Васька, миновав соседний дом и больше всего желая не попасться кому-либо на глаза, доковылял до родного дворища.
На слабый стук отозвалась настороженно мать: смеркалось, и Бог весть с добром или худом кто мог пожаловать.
— Кто, крещеный?!
— Ночевать пустите? — Васька не узнавал своего сдавленного, совсем чужого голоса.
— Да у нас все лавки заняты.
— Неужто все? Может кто-то и не дома?
— А и верно… Младшенький вот где-то обретается.
Звякнула задвижка засова на двери; мать прижалась к сыну:
— Васятка!..
С утра пораньше потянулись соседи на вновьприбывшего посмотреть, узнали как-то про него: то ли сноха Евдоха на колодце шепнула, то ли видел кто, как он в сумерках на костылях к дому ковылял.
Старший брат Иван, натянув гимнастерку с поблескивающей одиноко медалькой, похаживал по горнице, горделиво разглаживал усы и снисходительно-свысока поглядывал на младшего, спрятавшего от чужих глаз свои костыли и жмущегося пугливо в дальнем уголке за столом. Средний брат Алексей погиб на границе в самом начале войны, а вот Ваню судьба миловала: вместо окопов попал он, как охотник-промысловик, в особый отряд — диверсантов в тайге вылавливать. Попадались они ему или нет — о том он умалчивал, но пострелять белок и куниц, лосей и медведей довелось немало. И с таежницей-комячкой в лесной избушке Ванька такую жаркую любовь закрутил (много позже сознался в том по пьянке брату), что потом, после Победы возвратясь, с Евдохой, женой законной, ложе разделять стало ему в тягость. Евдоха, пытаясь ублажить долгожданного мужа, ластилась назойливо к нему, крутилась так и сяк, благо свекровушка была туговата на ухо и за занавеской, разделяющей избу на две половины, вряд ли что слышала.
Деверь Васька отсутствием слуха не страдал, на печной лежанке беспокойно-страдальчески ворочался с боку на бок, и от этого, бывало, в самый неподходящий момент летели с печи чьи-нибудь тяжеленные катаники и грохались на пол.
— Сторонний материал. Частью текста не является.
import Summits.AtomisticToContinuum.FouriersLaw.Theorems.OddSectorIrreversibilityOddCorrectorDecayVariationPathwise

/-!
# Pathwise bound on the current difference between the open and the closed pinned chain

Support file for item `stmt-AtomisticToContinuum-9139` (`OddSectorIrreversibility.OddCorrectorDecay`), negative
side, towards `OddSectorBathLocality`. Deterministic (path by path): for the open chain `z` driven by a continuous
momentum-noise path `η` (friction `γ ≥ 0`) and the closed chain `y`, both started at `x`, and a horizon `t₀`,
at every `t ∈ [0, t₀]`
`(J(z(t)) - J(y(t)))² ≤ (W(t) · (‖F(t)‖₁ + ∫₀ᵗ ‖F‖₁) · exp(∫₀ᵗ A))²`,
where `W(t)` is a maximum over the sites of local polynomial weights of `z(t), y(t)`, `A(s) = (ω₂+4) + (3lam+48β) M(s)`
with `M(s)` the maximum over sites of the squared positions of `z(s), y(s)`, and `F_i(u) = η_i(u) - γ∫₀ᵘ w_i p_i(z)`
the boundary forcing (`ChainVariation.ell1_open_closed_le`, `sum_abs_dPotential_sub_le`, `abs_totalCurrent_sub_le`).
Every maximum is a `Finset.sup'` over the (nonempty, `N ≥ 1`) set of sites — the `N`-free constants are the point.
-/

noncomputable section

open MeasureTheory Set Filter Topology intervalIntegral Finset
open Literature.MathematicalPhysics.KineticTheory Literature.MathematicalPhysics.KineticTheory.HeatConduction
open Literature.Analysis.ODE OscillatorChain

namespace Summit.AtomisticToContinuum.FouriersLaw.Theorems.ChainVariation

section PathBound

variable {ω₂ lam β γ : ℝ} (hω : 0 < ω₂) (hl : 0 ≤ lam) (hβ : 0 ≤ β) (hγ : 0 ≤ γ) {N : ℕ} (hN : 0 < N)
include hω hl hβ hγ hN

/-- **Pathwise product bound on the current difference** (see the module docstring). [folklore] -/
theorem sq_totalCurrent_sub_le_path (x : PhaseSpace N) {η : ℝ → Fin N → ℝ} (hη : Continuous η)
    {t₀ : ℝ} :
    ∀ t ∈ Icc (0:ℝ) t₀,
      ((∑ i, (pinnedChain ω₂ lam β γ).bondCurrent N i ((pinnedChain ω₂ lam β γ).chainFlow N x η t)) -
          ∑ i, (pinnedChain ω₂ lam β γ).bondCurrent N i ((pinnedChain ω₂ lam β 0).chainFlow N x 0 t)) ^ 2 ≤
        (((Finset.univ.sup' (Finset.univ_nonempty_iff.2 (Fin.pos_iff_nonempty.1 hN))
            (fun i : Fin N => ∑ j : Fin N, if j.val = i.val + 1 then
              |deriv (pinnedChain ω₂ lam β γ).V (((pinnedChain ω₂ lam β γ).chainFlow N x η t).1 j -
                ((pinnedChain ω₂ lam β γ).chainFlow N x η t).1 i)| else 0)) +
          2 * (Finset.univ.sup' (Finset.univ_nonempty_iff.2 (Fin.pos_iff_nonempty.1 hN))
            (fun i : Fin N => |((pinnedChain ω₂ lam β 0).chainFlow N x 0 t).2 i|)) *
            (1 + 12 * β * (Finset.univ.sup' (Finset.univ_nonempty_iff.2 (Fin.pos_iff_nonempty.1 hN))
              (fun i : Fin N => max (((pinnedChain ω₂ lam β γ).chainFlow N x η t).1 i ^ 2)
                (((pinnedChain ω₂ lam β 0).chainFlow N x 0 t).1 i ^ 2))))) *
        ((∑ i, |η t i - γ * ∫ v in (0:ℝ)..t, bathWeight N i * ((pinnedChain ω₂ lam β γ).chainFlow N x η v).2 i|) +
          ∫ u in (0:ℝ)..t, ∑ i, |η u i - γ * ∫ v in (0:ℝ)..u,
            bathWeight N i * ((pinnedChain ω₂ lam β γ).chainFlow N x η v).2 i|) *
        Real.exp (∫ s in (0:ℝ)..t, ((ω₂ + 4) + (3 * lam + 48 * β) *
          (Finset.univ.sup' (Finset.univ_nonempty_iff.2 (Fin.pos_iff_nonempty.1 hN))
            (fun i : Fin N => max (((pinnedChain ω₂ lam β γ).chainFlow N x η s).1 i ^ 2)
              (((pinnedChain ω₂ lam β 0).chainFlow N x 0 s).1 i ^ 2)))))) ^ 2 := by
  intro t ht
  have hne : (Finset.univ : Finset (Fin N)).Nonempty := Finset.univ_nonempty_iff.2 (Fin.pos_iff_nonempty.1 hN)
  set P := pinnedChain ω₂ lam β γ with hP
  set P₀ := pinnedChain ω₂ lam β 0 with hP₀
  set z : ℝ → PhaseSpace N := P.chainFlow N x η with hz
  set y : ℝ → PhaseSpace N := P₀.chainFlow N x 0 with hy
  have hzc : Continuous z := pinnedChain_continuous_chainFlow hω hl hβ hγ N x hη
  have h0c : Continuous (0 : ℝ → Fin N → ℝ) := continuous_const
  have hyc : Continuous y := pinnedChain_continuous_chainFlow hω hl hβ le_rfl N x (η := 0) h0c
  -- the maximal squared position and the Grönwall coefficient
  set Mq : ℝ → ℝ := fun s => Finset.univ.sup' hne (fun i : Fin N => max ((z s).1 i ^ 2) ((y s).1 i ^ 2)) with hMq
  set A : ℝ → ℝ := fun s => (ω₂ + 4) + (3 * lam + 48 * β) * Mq s with hA
  have hMq0 : ∀ s, 0 ≤ Mq s := fun s => by
    obtain ⟨i, hi⟩ := hne
    exact le_trans (le_max_of_le_left (sq_nonneg ((z s).1 i))) (Finset.le_sup' (fun i : Fin N => max ((z s).1 i ^ 2) ((y s).1 i ^ 2)) (Finset.mem_univ i))
  have hqz : ∀ s i, (z s).1 i ^ 2 ≤ Mq s := fun s i =>
    le_trans (le_max_left _ _) (Finset.le_sup' (fun i : Fin N => max ((z s).1 i ^ 2) ((y s).1 i ^ 2)) (Finset.mem_univ i))
  have hqy : ∀ s i, (y s).1 i ^ 2 ≤ Mq s := fun s i =>
    le_trans (le_max_right _ _) (Finset.le_sup' (fun i : Fin N => max ((z s).1 i ^ 2) ((y s).1 i ^ 2)) (Finset.mem_univ i))
  have hbond : ∀ (q : Fin N → ℝ) (s : ℝ), (∀ i, q i ^ 2 ≤ Mq s) →
      ∀ k l : Fin N, l.val = k.val + 1 → (q l - q k) ^ 2 ≤ 4 * Mq s := by
    intro q s hq k l _
    nlinarith [hq k, hq l, sq_nonneg (q l + q k)]
  have hMqc : Continuous Mq := by
    refine Continuous.finset_sup'_apply hne fun i _ => ?_
    exact ((((continuous_apply i).comp (continuous_fst.comp hzc)).pow 2).max
      (((continuous_apply i).comp (continuous_fst.comp hyc)).pow 2))
  have hAc : Continuous A := continuous_const.add (continuous_const.mul hMqc)
  have hA1 : ∀ s, 1 ≤ A s := fun s => by
    have := hMq0 s
    simp only [hA]
    nlinarith [hω]
  -- the force hypothesis of the ℓ¹ comparison
  have hforce : ∀ u ∈ Icc (0:ℝ) t₀,
      ∑ i, |P.dPotential N i (z u).1 - P.dPotential N i (y u).1| ≤ A u * ∑ i, |(z u).1 i - (y u).1 i| := by
    intro u _
    have h := sum_abs_dPotential_sub_le hω.le hl hβ γ (Mq := Mq u) (Mr := 4 * Mq u) (by linarith [hMq0 u])
      (z u).1 (y u).1 (hqz u) (hqy u) (hbond (z u).1 u (hqz u)) (hbond (y u).1 u (hqy u))
    refine h.trans (le_of_eq ?_)
    simp only [hA]; ring
  have hell := ell1_open_closed_le N hω hl hβ hγ x hη hAc hA1 hforce t ht
  -- the weights at time `t`
  set BV : ℝ := Finset.univ.sup' hne (fun i : Fin N => ∑ j : Fin N, if j.val = i.val + 1 then
    |deriv P.V ((z t).1 j - (z t).1 i)| else 0) with hBV
  set Bp : ℝ := Finset.univ.sup' hne (fun i : Fin N => |(y t).2 i|) with hBp
  have hBV0 : 0 ≤ BV := by
    obtain ⟨i, hi⟩ := hne
    refine le_trans (Finset.sum_nonneg fun j _ => ?_) (Finset.le_sup' (fun i : Fin N => ∑ j : Fin N,
      if j.val = i.val + 1 then |deriv P.V ((z t).1 j - (z t).1 i)| else 0) (Finset.mem_univ i))
    split_ifs <;> positivity
  have hBp0 : 0 ≤ Bp := by
    obtain ⟨i, hi⟩ := hne
    exact le_trans (abs_nonneg _) (Finset.le_sup' (fun i : Fin N => |(y t).2 i|) (Finset.mem_univ i))
  have hVb : ∀ i j : Fin N, j.val = i.val + 1 → |deriv P.V ((z t).1 j - (z t).1 i)| ≤ BV := by
    intro i j hij
    refine le_trans ?_ (Finset.le_sup' (fun i : Fin N => ∑ j : Fin N,
      if j.val = i.val + 1 then |deriv P.V ((z t).1 j - (z t).1 i)| else 0) (Finset.mem_univ i))
    have : |deriv P.V ((z t).1 j - (z t).1 i)| = (if j.val = i.val + 1 then |deriv P.V ((z t).1 j - (z t).1 i)| else 0) := by
      rw [if_pos hij]
    rw [this]
    exact Finset.single_le_sum (f := fun j : Fin N => if j.val = i.val + 1 then |deriv P.V ((z t).1 j - (z t).1 i)| else 0)
      (fun j _ => by split_ifs <;> positivity) (Finset.mem_univ j)
  have hpb : ∀ i, |(y t).2 i| ≤ Bp := fun i => Finset.le_sup' (fun i : Fin N => |(y t).2 i|) (Finset.mem_univ i)
  have hcur := abs_totalCurrent_sub_le hβ ω₂ lam γ hBV0 hBp0 (by linarith [hMq0 t] : (0:ℝ) ≤ 4 * Mq t) (z t) (y t)
    hVb hpb (hbond (z t).1 t (hqz t)) (hbond (y t).1 t (hqy t))
  -- combine
  set W : ℝ := BV + 2 * Bp * (1 + 12 * β * Mq t) with hW
  set dq : ℝ := ∑ i, |(z t).1 i - (y t).1 i| with hdq
  set dp : ℝ := ∑ i, |(z t).2 i - (y t).2 i| with hdp
  set Fn : ℝ := ∑ i, |η t i - γ * ∫ v in (0:ℝ)..t, bathWeight N i * (z v).2 i| with hFn
  set hI : ℝ := ∫ u in (0:ℝ)..t, ∑ i, |η u i - γ * ∫ v in (0:ℝ)..u, bathWeight N i * (z v).2 i| with hhI
  set E : ℝ := Real.exp (∫ s in (0:ℝ)..t, A s) with hE
  have hdq0 : 0 ≤ dq := Finset.sum_nonneg fun i _ => abs_nonneg _
  have hdp0 : 0 ≤ dp := Finset.sum_nonneg fun i _ => abs_nonneg _
  have hFn0 : 0 ≤ Fn := Finset.sum_nonneg fun i _ => abs_nonneg _
  have hhI0 : 0 ≤ hI := intervalIntegral.integral_nonneg ht.1 fun u _ => Finset.sum_nonneg fun i _ => abs_nonneg _
  have hE1 : 1 ≤ E := by
    simp only [hE]
    exact Real.one_le_exp (intervalIntegral.integral_nonneg ht.1 fun s _ => (zero_le_one.trans (hA1 s)))
  have hKV : (1 + 3 * β * (4 * Mq t)) = 1 + 12 * β * Mq t := by ring
  have habs : |(∑ i, P.bondCurrent N i (z t)) - ∑ i, P.bondCurrent N i (y t)| ≤ W * (Fn + hI) * E := by
    have h1 : |(∑ i, P.bondCurrent N i (z t)) - ∑ i, P.bondCurrent N i (y t)| ≤ W * (dq + dp) := by
      rw [hKV] at hcur
      have hW1 : BV ≤ W := by
        have : 0 ≤ 2 * Bp * (1 + 12 * β * Mq t) := by have := hMq0 t; positivity
        simp only [hW]; linarith
      have hc1 : BV * dp ≤ W * dp := mul_le_mul_of_nonneg_right hW1 hdp0
      have hc2 : 2 * Bp * (1 + 12 * β * Mq t) * dq ≤ W * dq :=
        mul_le_mul_of_nonneg_right (by simp only [hW]; linarith) hdq0
      calc _ ≤ BV * dp + 2 * Bp * (1 + 12 * β * Mq t) * dq := hcur
        _ ≤ W * dp + W * dq := add_le_add hc1 hc2
        _ = W * (dq + dp) := by ring
    have hW0 : 0 ≤ W := by simp only [hW]; have := hMq0 t; positivity
    have h2 : dq + dp ≤ Fn + hI * E := hell
    have h3 : Fn + hI * E ≤ (Fn + hI) * E := by nlinarith
    calc _ ≤ W * (dq + dp) := h1
      _ ≤ W * ((Fn + hI) * E) := mul_le_mul_of_nonneg_left (h2.trans h3) hW0
      _ = W * (Fn + hI) * E := by ring
  have hsq := pow_le_pow_left₀ (abs_nonneg _) habs 2
  rw [sq_abs] at hsq
  exact hsq

end PathBound

end Summit.AtomisticToContinuum.FouriersLaw.Theorems.ChainVariation

end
Евдоха робила в колхозе трактористкой, и Васька, еще до сталинградских степей и своей болезни, крутился возле снохи за прицепщика. Задрипанный тракторишко часто глох, Евдоха заползала под него и что-то там подкручивала гаечным ключом, широко раскинув голые ноги. Васька, бегая вокруг, поневоле подглядывал за нею и стыдливо отводил глаза, засунув кулаки в карманы штанов.
А теперь парень подрос, хоть и инвалид, да не по тому самому делу…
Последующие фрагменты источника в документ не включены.